许清禾不看他,被他戳穿也没胆怯,只是信口胡编:“我与静安忆起从前,情之所至,便便抱头痛哭了一场。”
然而面前这人垂眸睇着她,目光凉凉。
显然是没信。
她便硬着头皮主动牵起他的手,往那热闹的街口走去:“不是说出来玩儿么?傻站在这里做什么。”
卫澈被她牵着,亦步亦趋地跟在她身后,这姑娘这几年被养得端庄,行不带风,迈出去的两步尚且还抵不上他那一步。
可这么久以来,她还是头一回这般主动。
这时候的京都早已经被夜色笼罩,七月初七只有半轮悬在穹顶的上弦月,月亮洒下一把清辉,为街道上的姑娘郎君照亮前路。
许清禾牵着卫澈的手,走在欢声笑语的人群里,很快便被这热闹气氛所包围,步伐也越发轻快起来,一双清凌凌的眼睛望向琳琅满目的各个摊铺。
见她欢欣,卫澈便也只将自己困在那酸涩的情绪中片刻,很快主动回握了这姑娘的手。
“那边小吃多,我们去那边。”
许清禾想说自己又并非贪吃之人,但毕竟有机会能转移这人的注意力,她自然也乐得跟着他逛遍这护城河边的每一个小吃摊。
糕点甜而不腻,火烧外皮酥脆,就连刚出锅的馄饨也都鲜香可口,吃完这些后再来一碗酸酸甜甜的酸梅汤,解渴又开胃。

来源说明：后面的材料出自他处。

import Summits.ResolutionOfSingularities.KangarooAtlas.MizutaniLayer
import Mathlib.RingTheory.MvPolynomial.Homogeneous
import HarnessLib

/-!
# Mizutani's conjecture `m(e) = 2p^e − 1` — SPREADING, I: the elementary substitution and the recombined operators

Cell topic `Summits/ResolutionOfSingularities/KangarooAtlas` (pub-rosobs); namespace
`Summit.ResolutionOfSingularities.KangarooAtlas.Mizutani`.  Part of the Lean transcription of the
in-house note MIZUTANI-PROOF-g59 (AI-written, AI-audited; *AI review is weaker than expert review*; not a
resolution theorem).  Encloser-1 ARCH-e1 (S2): the abstract form of the note's §5 "GL_s acts and
preserves profiles" (here: one elementary substitution at a time, over any coefficient ring / field).

* `theta j i β : X_j ↦ X_j + β X_i` (a `k`-algebra automorphism of `MvPolynomial ι k`; in a tower this is
  the change of `p`-basis `a_i ↦ a_i − β a_j`, under which `t = a ⊗ 1 − 1 ⊗ a` transforms linearly);
* `recombD j i β D` — the RECOMBINED operator family `D'_T = Σ_{|T₁| = |T|} coeff_T(θ X^{T₁}) · D_{T₁}`
  (the Hasse–Schmidt operators of the new `p`-basis); it is again additive with `D'_0 = id` and the same
  constants;
* generating functions `Dhat`, `Ehat` (`ℰ(f) = Σ_M 𝒟(κ_M) · (X+u)^M`, with the tree's `taylor`) and the
  identity `thetaBig (Ehat D f) = Ehat D' (theta f)` (`thetaBig_Ehat`), whence the **KEY FORMULA**
  `opE_theta`: `E^{D'}_T (θ f) = Σ_{|T₁| = |T|} coeff_T(θ X^{T₁}) · θ (E^D_{T₁} f)`;
* `trunc q` — truncation to the box (the relations `t_i^q = 0` of `k ⊗_L k`), commuting with `E_T` for
  `T` in the box in characteristic `p` (part II), and the profile inequality
  `eProfile D' i (trunc (θ f)) ≤ eProfile D i f` (part II).

References: [Mizutani1973HironakaGroupSchemes] (Remark 2.10; in-house proof §5 AUTOMORPHISMS, Thm D″);
[EGAIV4] Thm. 16.11.2.
-/

open MvPolynomial Literature.AlgebraicGeometry.Resolution

namespace Summit.ResolutionOfSingularities.KangarooAtlas.Mizutani

section Theta

variable {ι : Type*} [DecidableEq ι] {k : Type*} [CommRing k]

/-- **The elementary substitution** `θ = θ_{j,i,β}`: `X_j ↦ X_j + β X_i`, the other variables fixed
(MIZUTANI-PROOF-g59 §5: the linear change of the `p`-basis acting on `t`).
[cite: Mizutani1973HironakaGroupSchemes, Remark 2.10 (in-house proof §5, A ∈ GL_s acting by t ↦ At)] -/
noncomputable def theta (j i : ι) (β : k) : MvPolynomial ι k →ₐ[k] MvPolynomial ι k :=
  aeval fun l => if l = j then X j + C β * X i else X l

/-- `θ` on a variable. [folklore] -/
theorem theta_X (j i : ι) (β : k) (l : ι) :
    theta j i β (X l) = if l = j then X j + C β * X i else X l := by
  unfold theta; rw [aeval_X]

/-- `θ` fixes constants. [folklore] -/
@[simp] theorem theta_C (j i : ι) (β : k) (c : k) : theta j i β (C c) = C c := by
  unfold theta; rw [aeval_C]; rfl

/-- The images of the variables under `θ` are linear forms. [folklore] -/
theorem isHomogeneous_theta_X (j i : ι) (β : k) (l : ι) : (theta j i β (X l)).IsHomogeneous 1 := by
  rw [theta_X]
  split_ifs
  · exact (isHomogeneous_X k j).add (isHomogeneous_C_mul_X β i)
  · exact isHomogeneous_X k l

/-- `θ` maps monomials to homogeneous polynomials of the same degree. [folklore] -/
theorem isHomogeneous_theta_monomial (j i : ι) (β : k) (T : ι →₀ ℕ) (c : k) :
    (theta j i β (monomial T c)).IsHomogeneous T.degree := by
  have h := (isHomogeneous_monomial (d := T) c rfl).eval₂ (C : k →+* MvPolynomial ι k)
    (fun l => theta j i β (X l)) (fun r => isHomogeneous_C ι r) (isHomogeneous_theta_X j i β)
  rw [one_mul] at h
  have hev : eval₂ (C : k →+* MvPolynomial ι k) (fun l => theta j i β (X l)) (monomial T c) =
      theta j i β (monomial T c) := by
    unfold theta
    rw [aeval_def]
    simp only [aeval_X]
    rfl
  rw [hev] at h
  exact h

/-- **Degree bookkeeping**: `coeff_T (θ X^{T₁}) ≠ 0 ⟹ |T| = |T₁|`. [folklore] -/
theorem degree_eq_of_coeff_theta_monomial_ne_zero (j i : ι) (β : k) {T T₁ : ι →₀ ℕ} (c : k)
    (h : coeff T (theta j i β (monomial T₁ c)) ≠ 0) : T.degree = T₁.degree := by
  by_contra hne
  exact h ((isHomogeneous_theta_monomial j i β T₁ c).coeff_eq_zero hne)

/-! ### The recombined operator family -/

/-- The recombination coefficients `c_{T,T₁} = coeff_T (θ X^{T₁})`. [folklore] -/
noncomputable def thetaCoeff (j i : ι) (β : k) (T T₁ : ι →₀ ℕ) : k :=
  coeff T (theta j i β (monomial T₁ 1))

variable [Fintype ι]

/-- **The recombined operators** `D'_T = Σ_{|T₁| ≤ |T|} c_{T,T₁} D_{T₁}` (only `|T₁| = |T|` contributes):
the Hasse–Schmidt operators of the transformed `p`-basis (MIZUTANI-PROOF-g59 §5 / encloser-1 ARCH-e1 (S2)).
[cite: Mizutani1973HironakaGroupSchemes, Remark 2.10 (in-house proof §5, invariance under φ ⊗ φ)] -/
noncomputable def recombD (j i : ι) (β : k) (D : (ι →₀ ℕ) → k →+ k) (T : ι →₀ ℕ) : k →+ k where
  toFun κ := ∑ T₁ ∈ degLE ι T.degree, thetaCoeff j i β T T₁ * D T₁ κ
  map_zero' := by simp
  map_add' a b := by
    rw [← Finset.sum_add_distrib]
    refine Finset.sum_congr rfl fun T₁ _ => ?_
    rw [map_add, mul_add]

/-- `recombD` applied. [folklore] -/
theorem recombD_apply (j i : ι) (β : k) (D : (ι →₀ ℕ) → k →+ k) (T : ι →₀ ℕ) (κ : k) :
    recombD j i β D T κ = ∑ T₁ ∈ degLE ι T.degree, thetaCoeff j i β T T₁ * D T₁ κ := rfl

/-- `D'_0 = D_0` (so `D'_0 = id` when `D_0 = id`). [folklore] -/
theorem recombD_zero (j i : ι) (β : k) (D : (ι →₀ ℕ) → k →+ k) (hD0 : D 0 = AddMonoidHom.id k) :
    recombD j i β D 0 = AddMonoidHom.id k := by
  ext κ
  rw [recombD_apply, map_zero]
  have hdeg : degLE ι 0 = {0} := by
    ext T
    rw [mem_degLE, Finset.mem_singleton, Nat.le_zero, Finsupp.degree_eq_zero_iff]
  rw [hdeg, Finset.sum_singleton, hD0, thetaCoeff, monomial_zero', C_1, map_one, coeff_one, if_pos rfl,
    one_mul]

等看她又要将手伸进摊铺上的糕点,卫澈连忙是将人拦住:“祖宗,缓缓再吃吧。你只尝个味道,倒是觉得满足了,剩下那些可都进了我的肚子,实在吃不下了。”
许清禾默默红了耳根,嘴巴却硬:“谁让你非要吃我剩下的。”
卫澈道:“这不是勤俭持家,不能浪费么?”
又指向河面上缓缓而行的画舫,问她:“要不要上去瞧瞧?”
从河上看街头,便又是另一滋味了。
卫澈已经踏进画舫,正伸手要将这姑娘接进来,却见她朝街上各色的铺子上望了一眼,也不知是看上了什么,转而却又指了指盈盈水面上那些形状各异的河灯。
“卫澈,我也要。”
只这么轻轻几个字,便让卫澈心头一软。
她难得开口向他要些什么,往往都是他忙不迭地凑上去送,今日倒是反常。
但他还是长臂一展,攥住了这姑娘的手心,将人牵着走入画舫。
“那你等着,我去去就来。”
说罢便长腿一迈上了岸,往那人群熙攘的河灯铺子走过去。
七夕佳节素来有放河灯祈福的习俗,明亮夺目的河灯漂浮在水面上,既承载了放灯人心中的美好祈愿,也让月光下的粼粼河面更加精美绝伦。
不论是喜欢黏在一起的小姑娘,还是两情相悦的才子佳人,都喜欢放一盏河灯祈福,故而护城河边自然也开了不少卖河灯的摊铺,如今无一不是门庭若市。
卫澈身高腿长,长臂一展便指了铺子里最漂亮的那一盏。